Shelter crisis declared in Elk Grove to obtain HEAP funds



November 15, 2018 |  

By a rare non-unanimous decision, the Elk Grove City Council decided to declare a shelter crisis at their Wednesday, November 15 meeting so they could obtain part of $500 million in funding recently authorized by the California Senate Bill 850.  

The council voted 3-2 in favor of the administrative move with Mayor Steve Ly, Vice Mayor Darren Suen and Council Member Stephanie Nguyen supporting the move. Opposing the move were council members, Steve Detrick, and Pat Hume. 

By declaring the crisis, the city will qualify for the money under the HEAP program - Homeless Emergency Aid Program. The one-time funding will allow Elk Grove to participate in regional programs to address homelessness. 

According to information presented by Sarah Bontrager, the city's housing and public services manager, people identified as in-need in the Elk Grove community will be eligible for services. Bontrager's written report to the council noted, "declaring a shelter crisis also allows jurisdictions to house homeless persons in designated public facilities, and reduces building standard requirements for such facilities in the event that strict building code compliance would hinder mitigation of the shelter crisis."

The facilities described by Bontrager would be similar to those currently operated such as the Grace House in Elk Grove and will be located throughout Sacramento, unincorporated Sacramento County, and possibly Elk Grove as well as apartments. 

During the council's 30-minute deliberation, council members Hume and Detrick expressed reservations on the declaration. Acknowledging addressing homelessness is a touchy issue, Hume said the program does not address issue contributing to an individual's homelessness and that he does not like the necessity of immediately declaring a crisis to receive the funding. 

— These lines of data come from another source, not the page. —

/-! ### The non-backtracking walk -/

/-- **The NBW two-point function in `k`-space** (Fitzner–van der Hofstad 2017, §2.1: from the NBW
scheme `B̂_z(k) = 1 + z1⃗ᵀD[-k]B⃗̂_z(k)`, `B̂_z(k)1⃗ = B⃗̂_z(k) + zD[k]JB⃗̂_z(k)` one gets
`B̂_z(k) = 1/(1 - z1⃗ᵀ[D[k]+zJ]⁻¹1⃗) = (1-z²)/(1+(2d-1)z²-2dzD̂(k))`, "using that
`[D[k]+zJ]⁻¹ = (1/(1-z²))(D[-k]-zJ)`"; HvdH Lemma 10.3), in multiplied-out form, for any complex
solution of the scheme with `z² ≠ 1`: `B̂ (1 + (2d-1)z² - 2dz D̂(k)) = 1 - z²` (HvdH (10.2.14) writes
the second identity as `B̂1⃗ = JB⃗ + zD̂(-k)B⃗`, the same equation read at `-ι`; (10.2.17), (10.2.19)).
[cite: HeydenreichVanDerHofstad2017, Lemma 10.3 (10.2.8) with (10.2.14), (10.2.17), (10.2.19)]
[cite: FitznerVanDerHofstad2017, §2.1 (NBW scheme and its solution)] [cite: FitznerVanDerHofstad2016NoBLE, §1.2.2] -/
theorem nbw_equation (k : Fin d → ℝ) {Bh z : ℂ} {Bv : Fin d × Bool → ℂ} (hz : z ^ 2 ≠ 1)
    (h1 : Bh = 1 + z * ((1 : Fin d × Bool → ℂ) ⬝ᵥ (nobleD d (-k) *ᵥ Bv)))
    (h2 : Bh • (1 : Fin d × Bool → ℂ) = Bv + z • (nobleD d k *ᵥ (nobleJ d *ᵥ Bv))) :
    Bh * (1 + (2 * d - 1) * z ^ 2 - 2 * d * z * Dhat d k) = 1 - z ^ 2 := by
  have h1' : Bh = 1 + 0 + z * ((1 + 0) ⬝ᵥ (nobleD d (-k) *ᵥ Bv)) := by simpa using h1
  have h2' : Bh • (1 : Fin d × Bool → ℂ) = Bv + z • (nobleD d k *ᵥ (nobleJ d *ᵥ Bv)) +
      (0 : Matrix (Fin d × Bool) (Fin d × Bool) ℂ) *ᵥ (nobleD d (-k) *ᵥ Bv) + 0 := by
    simpa using h2
  have hM : IsUnit (nobleD d k + z • nobleJ d + 0).det := by
    rw [add_zero]; exact isUnit_det_nobleDJ k hz
  have heq := noble_equation k h1' h2' hM
  simp only [add_zero, Matrix.mulVec_zero, dotProduct_zero, mul_zero, sub_zero] at heq
  rw [nobleDJ_inv k hz, Matrix.smul_mulVec, Matrix.sub_mulVec, Matrix.smul_mulVec,
    dotProduct_smul, dotProduct_sub, dotProduct_smul, one_dotProduct_nobleD_mulVec_one,
    one_dotProduct_nobleJ_mulVec_one, Dhat_neg, smul_eq_mul, smul_eq_mul] at heq
  have h1z : (1 : ℂ) - z ^ 2 ≠ 0 := sub_ne_zero.2 (Ne.symm hz)
  -- `heq : Bh * (1 - z * ((1 - z²)⁻¹ * (2dD̂ - z·2d))) = 1`; clear the denominator
  field_simp at heq
  linear_combination heq

/-- **The NBW and SRW critical two-point functions are related by
`B̂_{1/(2d-1)}(k) = ((2d-2)/(2d-1)) Ĉ_{1/2d}(k) = ((2d-2)/(2d-1)) / [1 - D̂(k)]`**: at `z = 1/(2d-1)`,
`(1 - z²)/(1 + (2d-1)z² - 2dz D̂) = ((2d-2)/(2d-1)) / (1 - D̂)` (`d ≥ 1`, `D̂ ≠ 1`).
[cite: HeydenreichVanDerHofstad2017, Lemma 10.3 (10.2.9)]
[cite: FitznerVanDerHofstad2017, §2.1 (link between the NBW and SRW critical two-point functions)]
[cite: FitznerVanDerHofstad2016NoBLE, Assumption 2.2 (B_{1/(2d-1)} = ((2d-2)/(2d-1)) C_{1/2d})] -/
theorem nbw_critical_link (hd : 1 ≤ d) {D : ℝ} (hD : D ≠ 1) :
    (1 - (1 / (2 * d - 1)) ^ 2) / (1 + (2 * d - 1) * (1 / (2 * d - 1)) ^ 2 - 2 * d * (1 / (2 * d - 1)) * D) =
      (2 * d - 2) / (2 * d - 1) * (1 / (1 - D)) := by
  have hd' : (1 : ℝ) ≤ d := by exact_mod_cast hd
  have hd0 : (d : ℝ) ≠ 0 := by
    have : (0 : ℝ) < d := by linarith
    exact this.ne'
  have h1 : (2 * d - 1 : ℝ) ≠ 0 := by
    have : (0 : ℝ) < 2 * d - 1 := by linarith
    exact this.ne'
  have h2 : (1 - D : ℝ) ≠ 0 := sub_ne_zero.2 (Ne.symm hD)
  have hden : 1 + (2 * d - 1) * (1 / (2 * d - 1)) ^ 2 - 2 * d * (1 / (2 * d - 1)) * D =
      2 * d * (1 - D) / (2 * d - 1) := by
    field_simp
    ring
  have hden_ne : 1 + (2 * d - 1) * (1 / (2 * d - 1)) ^ 2 - 2 * d * (1 / (2 * d - 1)) * D ≠ 0 := by
    rw [hden]
    exact div_ne_zero (mul_ne_zero (mul_ne_zero two_ne_zero hd0) h2) h1
  rw [div_eq_iff hden_ne, hden]
  field_simp
  ring

end Literature.Barriers.CriticalPhenomena

end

"I'm not comfortable having a gun held to my head and saying 'you got to pass this by December 31st or else you miss out,'" Hume said. "I don't even know what I will be missing out of at this point." 

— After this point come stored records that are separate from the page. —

/-- **The box side is at least `N^{1/12}`** eventually (`L ≥ Xη − 1 ≥ X^{1/2} − 1`, `X^{1/2} = (N/6)^{1/6}`).
[cite: HeathBrownActa2001, Theorem 1 (the box X < x, y ≤ X(1+η) with η = (log X)^{-c})] -/
theorem eventually_rpow_twelfth_le_hbSide (c : ℝ) :
    ∀ᶠ N : ℕ in atTop, (N : ℝ) ^ ((1 : ℝ) / 12) ≤ hbSide c N := by
  -- `L ≥ X^{1/2} − 1` eventually (as in `eventually_mul_roughLevel_pow_le_hbSide`)
  have ha : ∀ᶠ N : ℕ in atTop, hbX N * hbEta c N - 1 ≤ (hbSide c N : ℝ) := by
    filter_upwards [(tendsto_hbX_mul_hbEta_atTop c).eventually_ge_atTop 0,
      tendsto_hbX.eventually_gt_atTop 1] with N hN hX1
    have hX := hbX_nonneg N
    have hη0 : 0 ≤ hbEta c N := by
      unfold hbEta; exact Real.rpow_nonneg (Real.log_pos hX1).le _
    have hY : hbX N ≤ hbX N * (1 + hbEta c N) := by nlinarith
    have hAM : ⌊hbX N⌋₊ ≤ ⌊hbX N * (1 + hbEta c N)⌋₊ := Nat.floor_le_floor hY
    rw [hbSide_def, Nat.cast_sub hAM]
    have h1 : hbX N * (1 + hbEta c N) - 1 < (⌊hbX N * (1 + hbEta c N)⌋₊ : ℝ) := Nat.sub_one_lt_floor _
    have h2 : (⌊hbX N⌋₊ : ℝ) ≤ hbX N := Nat.floor_le hX
    linarith
  have hb_real : ∀ᶠ x : ℝ in atTop, x ^ (1 / 2 : ℝ) ≤ x * Real.log x ^ (-c) := by
    have hlo : ∀ᶠ x : ℝ in atTop, ‖Real.log x ^ c‖ ≤ 1 * ‖x ^ (1 / 2 : ℝ)‖ :=
      (isLittleO_log_rpow_rpow_atTop c (by norm_num : (0 : ℝ) < 1 / 2)).bound one_pos
    filter_upwards [hlo, eventually_gt_atTop (1 : ℝ)] with x hx hx1
    have hlogpos : 0 < Real.log x := Real.log_pos hx1
    have hLc : 0 < Real.log x ^ c := Real.rpow_pos_of_pos hlogpos c
    rw [one_mul, Real.norm_of_nonneg hLc.le, Real.norm_of_nonneg (Real.rpow_nonneg (by linarith) _)] at hx
    rw [Real.rpow_neg hlogpos.le, ← div_eq_mul_inv, le_div_iff₀ hLc]
    have hxhalf : 0 ≤ x ^ (1 / 2 : ℝ) := Real.rpow_nonneg (by linarith) _
    calc x ^ (1 / 2 : ℝ) * Real.log x ^ c ≤ x ^ (1 / 2 : ℝ) * x ^ (1 / 2 : ℝ) :=
          mul_le_mul_of_nonneg_left hx hxhalf
      _ = x := by rw [← Real.rpow_add (by linarith)]; norm_num
  have hb : ∀ᶠ N : ℕ in atTop, hbX N ^ (1 / 2 : ℝ) ≤ hbX N * hbEta c N := by
    filter_upwards [tendsto_hbX.eventually hb_real] with N hN
    simpa [hbEta] using hN
  -- `2 x^{1/4} · 6^{1/12}… `: we use `x^{1/4} + 1 ≤ x^{1/2}/1` in the form `2 N^{1/12} ≤ X^{1/2}` for `X ≥ 2^{12}`
  have hc' : ∀ᶠ N : ℕ in atTop, (N : ℝ) ^ ((1 : ℝ) / 12) + 1 ≤ hbX N ^ (1 / 2 : ℝ) := by
    filter_upwards [tendsto_hbX.eventually_ge_atTop ((2 : ℝ) ^ (12 : ℕ)), eventually_ge_atTop 1]
      with N hX hN1
    have hX0 : 0 < hbX N := by linarith [show (0 : ℝ) < (2 : ℝ) ^ (12 : ℕ) by positivity]
    -- `N = 6 X³ ≤ X⁴/… `: `N^{1/12} ≤ (X^4)^{1/12} = X^{1/3}` once `6 ≤ X`, and `X^{1/3} + 1 ≤ X^{1/2}`
    have hN6 : (N : ℝ) = 6 * hbX N ^ 3 := by rw [hbX_pow_three]; ring
    have hX6 : (6 : ℝ) ≤ hbX N := le_trans (by norm_num) hX
    have hNX4 : (N : ℝ) ≤ hbX N ^ (4 : ℕ) := by rw [hN6]; nlinarith [pow_pos hX0 3]
    have h13 : (N : ℝ) ^ ((1 : ℝ) / 12) ≤ hbX N ^ ((1 : ℝ) / 3) := by
      calc (N : ℝ) ^ ((1 : ℝ) / 12) ≤ (hbX N ^ (4 : ℕ)) ^ ((1 : ℝ) / 12) :=
            Real.rpow_le_rpow (by positivity) hNX4 (by norm_num)
        _ = hbX N ^ ((1 : ℝ) / 3) := by
            rw [← Real.rpow_natCast, ← Real.rpow_mul hX0.le]; norm_num
    -- `X^{1/3} + 1 ≤ 2 X^{1/3} ≤ X^{1/3} X^{1/6} = X^{1/2}` as `X^{1/6} ≥ 2` for `X ≥ 2^{12}`
    have h16 : (2 : ℝ) ≤ hbX N ^ ((1 : ℝ) / 6) := by
      calc (2 : ℝ) = ((2 : ℝ) ^ (12 : ℕ)) ^ ((1 : ℝ) / 6) / ((2 : ℝ) ^ (12 : ℕ)) ^ ((1 : ℝ) / 6) * 2 := by
            rw [div_self (Real.rpow_pos_of_pos (by positivity) _).ne', one_mul]
        _ = ((2 : ℝ) ^ (12 : ℕ)) ^ ((1 : ℝ) / 6) / 4 * 2 := by
            congr 2
            rw [← Real.rpow_natCast, ← Real.rpow_mul (by norm_num)]; norm_num
        _ ≤ hbX N ^ ((1 : ℝ) / 6) / 4 * 2 := by
            gcongr
        _ ≤ hbX N ^ ((1 : ℝ) / 6) := by
            have : 0 ≤ hbX N ^ ((1 : ℝ) / 6) := Real.rpow_nonneg hX0.le _
            linarith
    have h13_1 : (1 : ℝ) ≤ hbX N ^ ((1 : ℝ) / 3) := Real.one_le_rpow (by linarith) (by norm_num)
    have hsplit : hbX N ^ (1 / 2 : ℝ) = hbX N ^ ((1 : ℝ) / 3) * hbX N ^ ((1 : ℝ) / 6) := by
      rw [← Real.rpow_add hX0]; norm_num
    rw [hsplit]
    nlinarith [Real.rpow_nonneg hX0.le ((1 : ℝ) / 3)]
  filter_upwards [ha, hb, hc'] with N h1 h2 h3
  linarith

Detrick said he liked the regional approach to the issue but inferred that the money should be spent on housing homeless people in unused county-owned structures. At a May 29 meeting on addressing homelessness, Detrick suggested facilities such as the unused former Boy's Ranch and juvenile hall facilities be used as a housing solution, but faced pushback from Elk Grove Mayor Steve Ly who noted the structure were prisons.  

"One of the things we have talked about in past meetings relative to the homelessness situation, how we can work with the county with their vacant facilities, " Detrick said. 

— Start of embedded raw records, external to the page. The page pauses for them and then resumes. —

import Summits.QuantumFields.YangMills.Theses.BalabanUVNodes
import Summits.QuantumFields.YangMills.Theorems.BalabanUVNodesN27AtAllPinsOfRecord13CoPHVCutBFreeLinkReading
import Summits.QuantumFields.YangMills.Theorems.BalabanUVNodesN19UniformLettersAtU3Pin

/-!
# ★★★ K3⁸ LEAF AWUⱽ (rev 28, recipe (δⱽ)): THE ITEM `Theses.BalabanUVNodes.SpineGivenEndpointR13SepCoPHV` AT EVERY VERSION SLOT `v` FROM K3 v6's FOUR READING PINS WITH **EVERY REMAINING SLOT AT
# ITS PRODUCER** — the (δⱽ)-image of leaf AWU (p621797): the SAME displayed rows with the single `(B) → EndpointExistence →` line of `hx'` DROPPED; live = storey APWᴮ
# `…N27AtAllPinsOfRecord13CoPHVCutBFreeLinkReading` at `Rg := guard ∧ LiveSel`; off-live = FILE 1 §2 composer at a free `cr'` (rates from the pins, N19′ ⟸ dag-n19-w3's (B)-FREE supplier
# `forSmallCouplings_h19HolderD4_datumOfRecord₁₃CoPH_of_linkReadingAtN16PinnedReading` p607220 §1 from `hlink'`, `hx'`); `hρ`∕`hunif` DERIVED from `Signs` (dag-n19-w5); FILE 1 `bodyBFree₁₃CoPH_of_split`
# + `hybridNE7Under_of_forSmallCouplings_stringwise` at `Node00.datumOfRecord₁₃SepCoPHV F 2 θ h v` — SLOT-INVARIANT by DEF-1's `rfl` faces (p620607), the slot's (B)∕END binders discarded
# (cell `pub-ymgap`, D-0062 Track A, seat `pub-ymgap-dag-n27-c` gen 15; `--kind proof --supports stmt-QuantumFields-27366 --as helper`; COUNT-NEUTRAL; ONE theorem, 0 `def`, 0 `sorry`; route-facing leaf)
THE ITEM then costs, with NO parametric slot and NO prefix-keyed row left: the pins · `h16` · `hs hκ hcr` · `hr hinc hS h9 hW` · `hβ1 hmatch hend` · K1's window `hβw` · live `hζm h20 h21 hlink` ·
off-live `h20' h21' hx' hlink'`.
HONEST FRAMING.  NOT a discharge: a term of the item's type under displayed hypotheses (audit `proof.conditional`), every one a HYPOTHESIS inhabited for no family today (K0⁷ OPEN) or a decided
MODEL behind a pin; `hlink`∕`hlink'` = NODE O's world (UNPRINTED for d = 4, 0 instances); `hβw` = K1's window (K1⁹ OPEN); kernel letters = Bałaban-type SHAPES NOT PRINTED as such; all letters
FREE; nothing of Bałaban's asserted; NOT `stub_rates13HV` ∕ `stub_expansion13HV`; N14–N22 ∕ N27 NOT discharged; K3⁸ OPEN, NOT claimed; counts UNMOVED (typed 28∕28 · discharged 5∕27, A 5∕28);
R4 = the CONDITIONAL finite-𝕋⁴ rung `BalabanLadder.UV` only: NOT ℝ⁴, NOT infinite volume, NOT OS, NOT a mass gap, NOT Clay.  No decl below carries a cite tag.
-/

set_option autoImplicit false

Detrick asked Bontrager is any progress had been made on that front. Brontrager said, "the county has not identified any facilities that would be appropriate for a shelter facility." She added their strategy has been similar to Elk Grove's model of locating those in need of housing in residential dwellings. 

"I've been a big supporter of a regional concept, to cherry-pick homes in Elk Grove, I can't support that," Detrick stated. 

Council Member Stephanie Nguyen said she supported the concept but wanted some assurances that homeless in Elk Grove would be included in the program. Suen asked Bontrager about if funding from the recently passed Proposition 2 that will provide funding for housing from a mental health fund could replace this short-term source of funding. 

"We need everything we can get," Bontrager said in response. "So that money is really targeted now towards permanent supportive housing. That takes a while to construct." 

Bontrager said the city will be unable to enroll any Elk Grove person in the program without this declaration. She added given the tight housing market, people from Elk Grove participating in the program will probably be housed in apartments outside of the city.  

During the final vote, Nguyen's vote had to be clarified. While she did vote in favor of declaring the crisis, she hesitated and qualified her vote.

"I think there are a lot of things that are not out on this," Nguyen said. "I want updates on this as well."

Nguyen added that Elk Grove's homeless population is not as in-need as those in other parts of the county, and consequently those needing services here might be overlooked. 

As the motion was made by Suen in favor of the declaration, Ly noted that Bontrager had asked for additional tools to address the issue, this would provide the city with more avenues to address the situation. 

"I think it is important to acknowledge the fact the homeless community is here already if it be they have ties to Elk Grove or not, the fact of the matter is that we have to address it, and this is just part of reality."